Sports: The Tie that Binds

The improbable come from behind victory of the New England Patriots against the Atlanta Falcons left fans exhausted, elated (or distraught) depending on one’s allegiance.  This ‘Win for the Ages’ joins a list of great sport moments in Boston.

I grew up in Rhode Island with a natural allegiance to Boston teams.  Memorable moments in sports, both victories and painful losses, help define who we are and where we belong.

I remember watching the Boston Bruins in my Uncle Freddy’s living room…with  Bobby Orr flying through the air in 1970.  I remember listening to my transistor radio under the blankets, long after I was supposed to be asleep, as the great Johnny Most called the Celtics play by play.

My Uncle Bob, my Dad’s mischievous younger brother, gave me my first beer at age 16 (‘don’t tell your father’) as we watched on television the Patriot’s with Jim Plunkett as the QB.

In 1978 I was working in a supermarket as a tie breaking play-off game between the Red Sox and Yankees was broadcast over the stores sound system.   I remember the cries and curses that arose when Bucky ‘##&*ing’ Dent hit a home run to break our hearts.

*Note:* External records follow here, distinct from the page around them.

import Literature.AlgebraicGeometry.Frobenioids.IsometricPreSteps
import HarnessLib

/-!
# Frobenioids I, Proposition 1.9 (iii): the functor `φ^*` on isometric pre-steps

Mochizuki, *The geometry of Frobenioids I: the general theory*, Kyushu J. Math. **62** (2008)
293–400, §1, Proposition 1.9 (iii) and its proof, kurims text pp. 31, 33
[cite: MochizukiFrdI2008, Prop. 1.9(iii)]. Standing data: `C → F_Φ` a Frobenioid (`hF`).

> "(iii) Any pull-back morphism `φ : A → B` of `C` induces a functor [well-defined up to
> isomorphism] `φ^* : C^imtr-pre_B → C^imtr-pre_A` that maps an isometric pre-step `δ : D → B`
> to the unique [up to isomorphism] isometric pre-step `γ : C → A` that fits into a commutative
> diagram `γ ; φ` over `ψ ; δ` [i.e. `φ ∘ γ = δ ∘ ψ`], where `ψ` is the pull-back morphism that
> arises by applying the equivalence of categories of Definition 1.3, (i), (c), to the arrow
> `Base(δ)⁻¹ ∘ Base(φ)`, and `γ` is the morphism that arises from the isomorphism of functors
> appearing in the definition of a 'pull-back morphism' [cf. Definition 1.2, (ii)]."

PROVED ("Assertion (iii) follows formally from the definitions, together with the fact that
pull-back morphisms are linear isometries [cf. Proposition 1.4, (ii)], which implies
[cf. Remark 1.1.1] that `γ` is an isometric pre-step", p. 33).

Renderings (recorded for the referee). As for (ii), `φ^*` is characterised by a property
(`IsPullbackAlong F φ Ψ`: `Ψ(δ) ≫ φ = ψ ≫ δ` for some pull-back morphism `ψ`; then automatically
`Base(ψ) = Base(Ψ δ) ∘ Base(φ) ∘ Base(δ)⁻¹`, i.e. `ψ` lies over `Base(δ)⁻¹ ∘ Base(φ)` up to the
identification `Base(Ψ δ)`); we prove existence, uniqueness of `γ` up to isomorphism over `A`,
and uniqueness of `Ψ` up to isomorphism. The general lemma `exists_isPullbackMorphism_over`
(a pull-back morphism into `B` over any given arrow `X₀ → B_D` of `D`) is the essential
surjectivity in Def. 1.3 (i)(c). No statement of the paper is strengthened.
-/

namespace Literature.AlgebraicGeometry.Frobenioids

open CategoryTheory Opposite

universe w v v' u u'

namespace PreFrobenioid

variable {D : Type u} [Category.{v} D] {Φ : Dᵒᵖ ⥤ CommMonCat.{w}}
  {C : Type u'} [Category.{v'} C] (F : C ⥤ ElemFrobenioid Φ)

/-- `Ψ : C^imtr-pre_B → C^imtr-pre_A` *is a pull-back along* the pull-back morphism `φ : A → B`
if it sends every isometric pre-step `δ : Y → B` to an isometric pre-step `γ : X → A` fitting in a
commutative square `φ ∘ γ = δ ∘ ψ` with `ψ` a pull-back morphism (FrdI Prop. 1.9 (iii)).
[cite: MochizukiFrdI2008, Prop. 1.9(iii) p.31] -/
def IsPullbackAlong {A B : C} (φ : A ⟶ B)
    (Ψ : Over (⟨B⟩ : ImtrPreCat F) ⥤ Over (⟨A⟩ : ImtrPreCat F)) : Prop :=
  ∀ V : Over (⟨B⟩ : ImtrPreCat F), ∃ ψ : (Ψ.obj V).left.obj ⟶ V.left.obj,
    IsPullbackMorphism F ψ ∧ (Ψ.obj V).hom.1 ≫ φ = ψ ≫ V.hom.1

variable {F}

/-! ### Pull-back morphisms over a given base arrow (Def. 1.3 (i)(c)) -/

/-- Essential surjectivity of `C^pl-bk_B → D_{B_D}` (Def. 1.3 (i)(c)), spelled out: every arrow
`f : X₀ → B_D` of `D` is, up to an isomorphism `W_D ≅ X₀`, the projection of a pull-back morphism
`ψ : W → B`. [cite: MochizukiFrdI2008, Def. 1.3(i)] -/
theorem exists_isPullbackMorphism_over (hF : IsFrobenioid F) (B : C) {X₀ : D}
    (f : X₀ ⟶ baseObj F B) :
    ∃ (W : C) (ψ : W ⟶ B) (i : baseObj F W ≅ X₀), IsPullbackMorphism F ψ ∧
      Base F ψ = i.hom ≫ f := by
  haveI := hF.i_c B
  obtain ⟨P, ⟨e⟩⟩ := Functor.EssSurj.mem_essImage (pullbackSliceToBase F B) (Over.mk f)
  exact ⟨P.left.obj, P.hom.1, (Over.forget _).mapIso e, P.hom.2, (Over.w e.hom).symm⟩

/-- The arrow provided by a pull-back morphism `φ : A → B` (Def. 1.2 (ii)): for `g : X → B` and
`b : X_D → A_D` with `Base(g) = Base(φ) ∘ b` there is a unique `γ : X → A` with `φ ∘ γ = g` and
`Base(γ) = b`. [cite: MochizukiFrdI2008, Def. 1.2(ii)] -/
theorem IsPullbackMorphism.exists_lift {A B X : C} {φ : A ⟶ B} (hφ : IsPullbackMorphism F φ)
    (g : X ⟶ B) (b : baseObj F X ⟶ baseObj F A) (hb : Base F g = b ≫ Base F φ) :
    ∃ γ : X ⟶ A, γ ≫ φ = g ∧ Base F γ = b := by
  obtain ⟨γ, hγ⟩ := (hφ X).2 ⟨(g, b), hb⟩
  exact ⟨γ, congrArg (fun p : PullbackHomData F φ X => p.1.1) hγ,
    congrArg (fun p : PullbackHomData F φ X => p.1.2) hγ⟩

/-- The injectivity provided by a pull-back morphism `φ` (Def. 1.2 (ii)): arrows into its domain
are determined by their composites with `φ` and their projections to `D`.
[cite: MochizukiFrdI2008, Def. 1.2(ii)] -/
theorem IsPullbackMorphism.hom_ext {A B X : C} {φ : A ⟶ B} (hφ : IsPullbackMorphism F φ)
    {γ γ' : X ⟶ A} (h₁ : γ ≫ φ = γ' ≫ φ) (h₂ : Base F γ = Base F γ') : γ = γ' :=
  (hφ X).1 (Subtype.ext (Prod.ext h₁ h₂))

/-! ### The square of Prop. 1.9 (iii) -/

/-- **Prop. 1.9 (iii)**, construction: for a pull-back morphism `φ : A → B` and an isometric
pre-step `δ : Y → B` there are a pull-back morphism `ψ : X → Y` [over `Base(δ)⁻¹ ∘ Base(φ)`,
Def. 1.3 (i)(c)] and an isometric pre-step `γ : X → A` [from the definition of a pull-back
morphism] with `φ ∘ γ = δ ∘ ψ`; `γ` is an isometric pre-step since pull-back morphisms are linear
isometries (Prop. 1.4 (ii), Remark 1.1.1). [cite: MochizukiFrdI2008, Prop. 1.9(iii) p.31] -/
theorem exists_square_of_isPullbackMorphism (hF : IsFrobenioid F) {A B Y : C} {φ : A ⟶ B}
    (hφ : IsPullbackMorphism F φ) (δ : Y ⟶ B) (hδ : IsIsometricPreStep F δ) :
    ∃ (X : C) (γ : X ⟶ A) (ψ : X ⟶ Y), IsIsometricPreStep F γ ∧ IsPullbackMorphism F ψ ∧
      γ ≫ φ = ψ ≫ δ := by
  have hP : IsPreFrobenioid Φ F := hF.isPreFrobenioid
  haveI : IsIso (Base F δ) := hδ.2.2
  obtain ⟨⟨hφco, hφiso⟩, hφlin⟩ := hF.iv_b φ hφ
  obtain ⟨X, ψ, i, hψ, hψb⟩ :=
    exists_isPullbackMorphism_over hF Y (Base F φ ≫ inv (Base F δ))
  obtain ⟨γ, hγ, hγb⟩ := hφ.exists_lift (ψ ≫ δ) i.hom (by
    rw [base_comp, hψb, Category.assoc, Category.assoc, IsIso.inv_hom_id, Category.comp_id])
  obtain ⟨⟨_, hψiso⟩, hψlin⟩ := hF.iv_b ψ hψ
  refine ⟨X, γ, ψ, ⟨?_, ?_, ?_⟩, hψ, hγ⟩
  · -- isometric: `Div(γ ≫ φ) = Div γ` and `Div(ψ ≫ δ) = 0`
    have h1 : Div F (γ ≫ φ) = Div F γ := by
      rw [div_comp, show Div F φ = 1 from hφiso, map_one, one_mul, show degFr F φ = 1 from hφlin,
        PNat.one_coe, pow_one]
    have h2 : Div F (ψ ≫ δ) = 1 := by
      rw [div_comp, show Div F δ = 1 from hδ.1, map_one, one_mul, show Div F ψ = 1 from hψiso,
        one_pow]
    show Div F γ = 1
    rw [← h1, hγ, h2]
  · -- linear
    have h : IsLinear F (γ ≫ φ) := by rw [hγ]; exact IsLinear.comp F hψlin hδ.2.1
    exact (isLinear_factors F h).2
  · -- base-isomorphism
    show IsIso (Base F γ)
    rw [hγb]
    infer_instance

/-- **Prop. 1.9 (iii)**, comparison of squares: given squares `φ ∘ γ = δ ∘ ψ`, `φ ∘ γ' = δ' ∘ ψ'`
as above and an arrow `m : δ → δ'` of `C^imtr-pre_B`, there is an arrow `n : X → X'` with
`γ' ∘ n = γ` (and `ψ' ∘ n = m ∘ ψ`); this gives the action of `φ^*` on arrows and, with `m = id`,
the uniqueness of `γ` up to isomorphism. [cite: MochizukiFrdI2008, Prop. 1.9(iii) p.31] -/
theorem exists_hom_of_squares {A B Y Y' X X' : C} {φ : A ⟶ B} (hφ : IsPullbackMorphism F φ)
    {δ : Y ⟶ B} {δ' : Y' ⟶ B} (hδ' : IsIsometricPreStep F δ')
    {γ : X ⟶ A} {ψ : X ⟶ Y} {γ' : X' ⟶ A} {ψ' : X' ⟶ Y'}
    (hγ' : IsIsometricPreStep F γ') (hψ' : IsPullbackMorphism F ψ')
    (hsq : γ ≫ φ = ψ ≫ δ) (hsq' : γ' ≫ φ = ψ' ≫ δ') (m : Y ⟶ Y') (hm : m ≫ δ' = δ) :
    ∃ n : X ⟶ X', n ≫ γ' = γ ∧ n ≫ ψ' = ψ ≫ m := by
  haveI : IsIso (Base F δ') := hδ'.2.2
  haveI : IsIso (Base F γ') := hγ'.2.2
  -- `Base ψ = Base γ ≫ Base φ ≫ (Base δ)⁻¹`, `Base ψ' = Base γ' ≫ Base φ ≫ (Base δ')⁻¹`
  have hb : Base F ψ ≫ Base F δ = Base F γ ≫ Base F φ := by rw [← base_comp, ← hsq, base_comp]
  have hb' : Base F ψ' ≫ Base F δ' = Base F γ' ≫ Base F φ := by rw [← base_comp, ← hsq', base_comp]
  have hmb : Base F m ≫ Base F δ' = Base F δ := by rw [← base_comp, hm]
  have key : Base F (ψ ≫ m) = (Base F γ ≫ inv (Base F γ')) ≫ Base F ψ' := by
    rw [← cancel_mono (Base F δ'), base_comp, Category.assoc, hmb, hb, Category.assoc,
      Category.assoc, hb', IsIso.inv_hom_id_assoc]
  obtain ⟨n, hn, hnb⟩ := hψ'.exists_lift (ψ ≫ m) (Base F γ ≫ inv (Base F γ')) key
  refine ⟨n, hφ.hom_ext ?_ ?_, hn⟩
  · rw [Category.assoc, hsq', reassoc_of% hn, hm, hsq]
  · rw [base_comp, hnb, Category.assoc, IsIso.inv_hom_id, Category.comp_id]

/-- **Prop. 1.9 (iii)**, "the unique [up to isomorphism] isometric pre-step `γ`": two squares for
the same `δ` have isomorphic corners over `A`. [cite: MochizukiFrdI2008, Prop. 1.9(iii) p.31] -/
theorem square_unique (hF : IsFrobenioid F) {A B Y X X' : C} {φ : A ⟶ B}
    (hφ : IsPullbackMorphism F φ) {δ : Y ⟶ B} (hδ : IsIsometricPreStep F δ)
    {γ : X ⟶ A} {ψ : X ⟶ Y} {γ' : X' ⟶ A} {ψ' : X' ⟶ Y} (hγ : IsIsometricPreStep F γ)
    (hψ : IsPullbackMorphism F ψ) (hγ' : IsIsometricPreStep F γ') (hψ' : IsPullbackMorphism F ψ')
    (hsq : γ ≫ φ = ψ ≫ δ) (hsq' : γ' ≫ φ = ψ' ≫ δ) : ∃ e : X ≅ X', e.hom ≫ γ' = γ := by
  obtain ⟨n, hn, -⟩ := exists_hom_of_squares hφ hδ hγ' hψ' hsq hsq' (𝟙 Y) (Category.id_comp δ)
  obtain ⟨n', hn', -⟩ := exists_hom_of_squares hφ hδ hγ hψ hsq' hsq (𝟙 Y) (Category.id_comp δ)
  haveI := hF.v_a γ hγ.2
  haveI := hF.v_a γ' hγ'.2
  have h1 : n ≫ n' = 𝟙 X := by rw [← cancel_mono γ, Category.assoc, hn', hn, Category.id_comp]
  have h2 : n' ≫ n = 𝟙 X' := by rw [← cancel_mono γ', Category.assoc, hn, hn', Category.id_comp]
  exact ⟨⟨n, n', h1, h2⟩, hn⟩

/-! ### Proposition 1.9 (iii): existence and uniqueness of `φ^*` -/

/-- A functor into a category with at most one arrow between any two objects is determined by
its object map and the existence of the required arrows. [cite: MochizukiFrdI2008, Prop. 1.9(iii) p.33] -/
private noncomputable def functorOfExistsHom' {P : Type*} [Category P] {Q : Type*} [Category Q]
    (hQ : ∀ X Y : Q, Subsingleton (X ⟶ Y)) (obj : P → Q)
    (h : ∀ ⦃X Y : P⦄, (X ⟶ Y) → Nonempty (obj X ⟶ obj Y)) : P ⥤ Q where
  obj := obj
  map f := (h f).some
  map_id X := by haveI := hQ (obj X) (obj X); exact Subsingleton.elim _ _
  map_comp {X Y Z} _ _ := by haveI := hQ (obj X) (obj Z); exact Subsingleton.elim _ _

/-- **Prop. 1.9 (iii)**, existence: a pull-back morphism `φ : A → B` induces a functor
`φ^* : C^imtr-pre_B → C^imtr-pre_A`, `δ ↦ γ`. [cite: MochizukiFrdI2008, Prop. 1.9(iii) p.31] -/
theorem exists_pullbackFunctor (hF : IsFrobenioid F) {A B : C} (φ : A ⟶ B)
    (hφ : IsPullbackMorphism F φ) :
    ∃ Ψ : Over (⟨B⟩ : ImtrPreCat F) ⥤ Over (⟨A⟩ : ImtrPreCat F), IsPullbackAlong F φ Ψ := by
  have hex : ∀ V : Over (⟨B⟩ : ImtrPreCat F), ∃ (X : C) (γ : X ⟶ A) (ψ : X ⟶ V.left.obj),
      IsIsometricPreStep F γ ∧ IsPullbackMorphism F ψ ∧ γ ≫ φ = ψ ≫ V.hom.1 :=
    fun V => exists_square_of_isPullbackMorphism hF hφ V.hom.1 V.hom.2
  choose X γ ψ hγ hψ hsq using hex
  let obj : Over (⟨B⟩ : ImtrPreCat F) → Over (⟨A⟩ : ImtrPreCat F) :=
    fun V => Over.mk (Y := (⟨X V⟩ : ImtrPreCat F)) ⟨γ V, hγ V⟩
  have hhom : ∀ ⦃V V' : Over (⟨B⟩ : ImtrPreCat F)⦄, (V ⟶ V') → Nonempty (obj V ⟶ obj V') := by
    intro V V' m
    have hm : m.left.1 ≫ V'.hom.1 = V.hom.1 := congrArg InducedWideCategory.Hom.hom (Over.w m)
    obtain ⟨n, hn, -⟩ := exists_hom_of_squares hφ V'.hom.2 (hγ V') (hψ V') (hsq V) (hsq V')
      m.left.1 hm
    have hn' : IsIsometricPreStep F n :=
      IsIsometricPreStep.of_comp_right hF.isPreFrobenioid (g := γ V') (by rw [hn]; exact hγ V)
    exact ⟨Over.homMk ⟨n, hn'⟩ (InducedWideCategory.Hom.ext hn)⟩
  exact ⟨functorOfExistsHom' (subsingleton_hom_over_imtrPre hF) obj hhom,
    fun V => ⟨ψ V, hψ V, hsq V⟩⟩

/-- **Prop. 1.9 (iii)**, "[well-defined up to isomorphism]": any two pull-backs along `φ` are
isomorphic functors. [cite: MochizukiFrdI2008, Prop. 1.9(iii) p.31] -/
theorem pullbackFunctor_unique (hF : IsFrobenioid F) {A B : C} {φ : A ⟶ B}
    (hφ : IsPullbackMorphism F φ)
    {Ψ Ψ' : Over (⟨B⟩ : ImtrPreCat F) ⥤ Over (⟨A⟩ : ImtrPreCat F)} (hΨ : IsPullbackAlong F φ Ψ)
    (hΨ' : IsPullbackAlong F φ Ψ') : Nonempty (Ψ ≅ Ψ') := by
  have hP : IsPreFrobenioid Φ F := hF.isPreFrobenioid
  have hcomp : ∀ V, Nonempty (Ψ.obj V ≅ Ψ'.obj V) := by
    intro V
    obtain ⟨ψ, hψ, hsq⟩ := hΨ V
    obtain ⟨ψ', hψ', hsq'⟩ := hΨ' V
    obtain ⟨e, he⟩ := square_unique hF hφ V.hom.2 (Ψ.obj V).hom.2 hψ (Ψ'.obj V).hom.2 hψ' hsq hsq'
    exact ⟨Over.isoMk (isoMk e (isIsometricPreStep_of_isIso hP e.hom)
      (isIsometricPreStep_of_isIso hP e.inv)) (InducedWideCategory.Hom.ext he)⟩
  haveI : ∀ X Y : Over (⟨A⟩ : ImtrPreCat F), Subsingleton (X ⟶ Y) :=
    subsingleton_hom_over_imtrPre hF
  exact ⟨NatIso.ofComponents (fun V => (hcomp V).some) (fun _ => Subsingleton.elim _ _)⟩

end PreFrobenioid

end Literature.AlgebraicGeometry.Frobenioids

On Sept. 12, 1979 I witnessed Carl Yazstremski reach the milestone of  3000 hits.  Witness is a bit of a stretch. My lifelong friend, Clyde Haworth ( a Yankee fan) had a dorm room off of Kenmore Square.  We sat on the roof, sipping a favorite beverage, listening to the game on the radio…with a partial view of Fenway Park. Such are the lengths we fans go to, when a team captures your heart.   https://www.bing.com/videos/search?q=carl+yastrzemski+hit+3000&qpvt=carl+yastrzemski+hit+3000&view=detail&mid=0BC1239140A1C60B66D20BC1239140A1C60B66D2&FORM=VRDGAR

In 2000 I rode with my Dad in an ambulance as he went for radiation treatment.  His cancer had spread and the prognosis was poor.  Striving for any type of normalcy, I remember my Dad asking: ‘How did the Sox do last night?’

In 2004, four years after my Dad and Uncle Freddy had died, then living in Oregon, I watched with my friend Win Dolan (another New England transplant) as our Red Sox won the World Series for the first time in 86 years.  We toasted my Dad and Freddy and all those who hadn’t lived to see this day.

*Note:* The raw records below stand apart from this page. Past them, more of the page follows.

include hcδ hδ hθ hc hdE in
/-- **AN ISOTROPIC VECTOR AT `w₀`**: the ternary hermitian space `diag(d)` over `E_{w₀}` has `u ≠ 0` with `Σ d_k u_k σ(u_k) = 0` (★ (ii-gen) `exists_isotropic_localRing` over
`E ⊗ L⁺_v`, read at the unique place `w₀`). [cite: Scharlau1985HermitianForms, Ch. 7 §6] -/
theorem exists_isotropic_at :
    ∃ u : Fin 3 → w₀.1.adicCompletion E, u ≠ 0 ∧
      ∑ k, ((dE k : E) : w₀.1.adicCompletion E) * u k * galAdicCompletionMap (L := E) c hw₀ (u k) = 0 := by
  obtain ⟨y, hy0, hy⟩ := K2LiuIsotropicVectorLocal.exists_isotropic_localRing (σ := c) hcδ hδ hθ v (fun k => ((d k : F) : v.adicCompletion F))
  refine ⟨fun k => y k w₀, fun hu => hy0 (funext fun k => ?_), ?_⟩
  · exact (LocalRing.eq_iff_apply_eq c hc w₀ hw₀ (y k) 0).2 (by rw [Pi.zero_apply]; exact congrFun hu k)
  · have h := congrFun hy w₀
    rw [Finset.sum_apply, Pi.zero_apply] at h
    rw [← h]
    refine Finset.sum_congr rfl fun k _ => ?_
    rw [Pi.mul_apply, Pi.mul_apply, toLocalRing_apply, toPlace_coe, hdE,
      K2LiuSiegelCocycleStageLong.conjLocal_apply_of_smul_eq F E c v (y k) w₀ w₀ hw₀]

include hcδ hδ hθ hc hcc hd0 hdE in
/-- **`U(V′)(L⁺_v) ≃ₜ* U(σ_{w₀}, Φ₃)(L_{w₀})` AT A NON-SPLIT PLACE** for `V′ = diag(d)`, `d` real non-zero: §2's evaluation, then the Witt frame of ★ (ii-gen)
(`σ(T)ᵀ·diag(d)·T = W = [[0,1,0],[1,0,0],[0,0,a]]`, `a = −d₀d₁d₂`), `U(σ,W) = U(σ,a⁻¹W)`, and `σ(T₂)ᵀ Φ₃ T₂ = a⁻¹W`. [cite: Scharlau1985HermitianForms, Ch. 7 §6]
[cite: PlatonovRapinchuk1994, §2.3, §5.1] -/
theorem nonempty_continuousMulEquiv_antidiagonal :
    Nonempty (UnitaryGroup.localPi E c 3 (Matrix.diagonal dE) v ≃ₜ*
      unitaryGroupOfForm (galAdicCompletionMap (L := E) c hw₀) ((StdForm.antidiagonal 3).over (w₀.1.adicCompletion E))) := by
  -- letters at `K := E_{w₀}`, `σ := c_{w₀}`
  haveI : CharZero (w₀.1.adicCompletion E) := charZero_of_injective_algebraMap (algebraMap E _).injective
  have hσσ : ∀ x, galAdicCompletionMap (L := E) c hw₀ (galAdicCompletionMap (L := E) c hw₀ x) = x :=
    Liu2021.galAdicCompletionMap_galAdicCompletionMap_self F E c hcc hw₀
  have hd' : ∀ k, galAdicCompletionMap (L := E) c hw₀ ((dE k : E) : w₀.1.adicCompletion E) = ((dE k : E) : w₀.1.adicCompletion E) := by
    intro k
    rw [galAdicCompletionMap_coe, AlgEquiv.smul_def, ← hdE, AlgEquiv.commutes]
  have hcoe : ∀ x : E, ((x : E) : w₀.1.adicCompletion E) = algebraMap E (w₀.1.adicCompletion E) x := fun x => rfl
  have hd'0 : ∀ k, ((dE k : E) : w₀.1.adicCompletion E) ≠ 0 := fun k => by
    rw [hcoe, ← hdE, ne_eq, map_eq_zero_iff _ (algebraMap E _).injective, map_eq_zero_iff _ (algebraMap F E).injective]; exact hd0 k
  have ht₀ : (2⁻¹ : w₀.1.adicCompletion E) + galAdicCompletionMap (L := E) c hw₀ 2⁻¹ = 1 := by
    rw [map_inv₀, map_ofNat, ← two_mul, mul_inv_cancel₀ two_ne_zero]
  -- §2: evaluation at `w₀`
  obtain ⟨Φ₁, -⟩ := exists_continuousMulEquiv_localPi_of_smul_eq F E c hc w₀ hw₀ (Matrix.diagonal dE)
  have hD : placeForm (Matrix.diagonal dE) w₀.1 = Matrix.diagonal fun k => ((dE k : E) : w₀.1.adicCompletion E) := by
    rw [placeForm, Matrix.diagonal_map (map_zero _)]; rfl
  -- §3: the Witt frame
  obtain ⟨u, hu0, huu⟩ := exists_isotropic_at F E c hc hcδ hδ hθ w₀ hw₀ d hdE
  obtain ⟨P, hP1, hPW⟩ := K2LiuHyperbolicFrameOfIsotropic.exists_hyperbolic_frame_of_isotropic (galAdicCompletionMap (L := E) c hw₀)
    (fun k => ((dE k : E) : w₀.1.adicCompletion E)) hσσ hd' hd'0 ht₀ hu0 huu
  set a : w₀.1.adicCompletion E := -(((dE 0 : E) : w₀.1.adicCompletion E) * ((dE 1 : E) : w₀.1.adicCompletion E) * ((dE 2 : E) : w₀.1.adicCompletion E)) with ha_def
  have ha : a ≠ 0 := neg_ne_zero.2 (mul_ne_zero (mul_ne_zero (hd'0 0) (hd'0 1)) (hd'0 2))
  have hσa : galAdicCompletionMap (L := E) c hw₀ a = a := by rw [ha_def, map_neg, map_mul, map_mul, hd', hd', hd']
  have hTdet : ((P.map (galAdicCompletionMap (L := E) c hw₀))ᵀ).det ≠ 0 := by
    rw [Matrix.det_transpose, ← RingHom.mapMatrix_apply, ← RingHom.map_det, hP1, map_one]; exact one_ne_zero
  have hTW : formCongr (galAdicCompletionMap (L := E) c hw₀) (Matrix.GeneralLinearGroup.mkOfDetNeZero _ hTdet) (placeForm (Matrix.diagonal dE) w₀.1) =
      !![0, 1, 0; 1, 0, 0; 0, 0, a] := by
    have hσσ' : (⇑(galAdicCompletionMap (L := E) c hw₀) ∘ ⇑(galAdicCompletionMap (L := E) c hw₀)) = id := funext hσσ
    rw [formCongr, hD, ← hPW, Matrix.diagonal_transpose]
    change ((((P.map (galAdicCompletionMap (L := E) c hw₀))ᵀ).map (galAdicCompletionMap (L := E) c hw₀))ᵀ) * _ * (P.map (galAdicCompletionMap (L := E) c hw₀))ᵀ = _
    rw [Matrix.transpose_map, Matrix.map_map, hσσ', Matrix.map_id, Matrix.transpose_transpose]
  let Φ₂ := (unitaryGroupOfFormCongrOfEq (galAdicCompletionMap (L := E) c hw₀) (Matrix.GeneralLinearGroup.mkOfDetNeZero _ hTdet)
    (placeForm (Matrix.diagonal dE) w₀.1) _ hTW).symm
  -- `U(σ, W) = U(σ, a⁻¹ W)`
  obtain ⟨Φ₃, -⟩ := exists_continuousMulEquiv_of_eq (unitaryGroupOfForm_smul (galAdicCompletionMap (L := E) c hw₀) (!![0, 1, 0; 1, 0, 0; 0, 0, a]) (inv_ne_zero ha)).symm
  -- the last frame change
  have hT₂det : (!![a⁻¹, 0, 0; 0, 0, 1; 0, 1, 0] : Matrix (Fin 3) (Fin 3) (w₀.1.adicCompletion E)).det ≠ 0 := by
    simp [Matrix.det_fin_three, ha]
  have hT₂ : formCongr (galAdicCompletionMap (L := E) c hw₀) (Matrix.GeneralLinearGroup.mkOfDetNeZero _ hT₂det) ((StdForm.antidiagonal 3).over (w₀.1.adicCompletion E)) =
      a⁻¹ • !![0, 1, 0; 1, 0, 0; 0, 0, a] :=
    transpose_T₂_mul_antidiagonal_mul_T₂ (galAdicCompletionMap (L := E) c hw₀) ha hσa
  let Φ₄ := unitaryGroupOfFormCongrOfEq (galAdicCompletionMap (L := E) c hw₀) (Matrix.GeneralLinearGroup.mkOfDetNeZero _ hT₂det)
    ((StdForm.antidiagonal 3).over (w₀.1.adicCompletion E)) _ hT₂
  exact ⟨Φ₁.trans (Φ₂.trans (Φ₃.trans Φ₄))⟩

Those who aren’t sport fans may think such stories are over stated, even childish.    But sports with their medley of heart-break and joy have a way of shaping who we are as we remember those living and dead, to whom we belong.  Those with whom we have a shared memory.

photo-tom-bradyThis past Sunday, like most New England fans, I thought all was lost.  But as the second half of the Super Bowl progressed, we found the impossible become the improbable become ‘a win for the ages’.  I shared the moment with friends while our buddy, Clyde Haworth (at the Super Bowl with his son Jake), texted video clips of the crowd… as despair gave way to delirium.

Such are the ties that bind us to one another.  Sports offer a storyline within which we share a lifetime of memories.  Sports serve too as a diversion from the painful realities of life.

In a few weeks, Spring Training begins for baseball in Florida and Arizona. The storyline continues as fans gather around their team and learn a new line up of players.  A new season means a fresh start for our team and for us.

We await those familiar words: ‘Play ball’!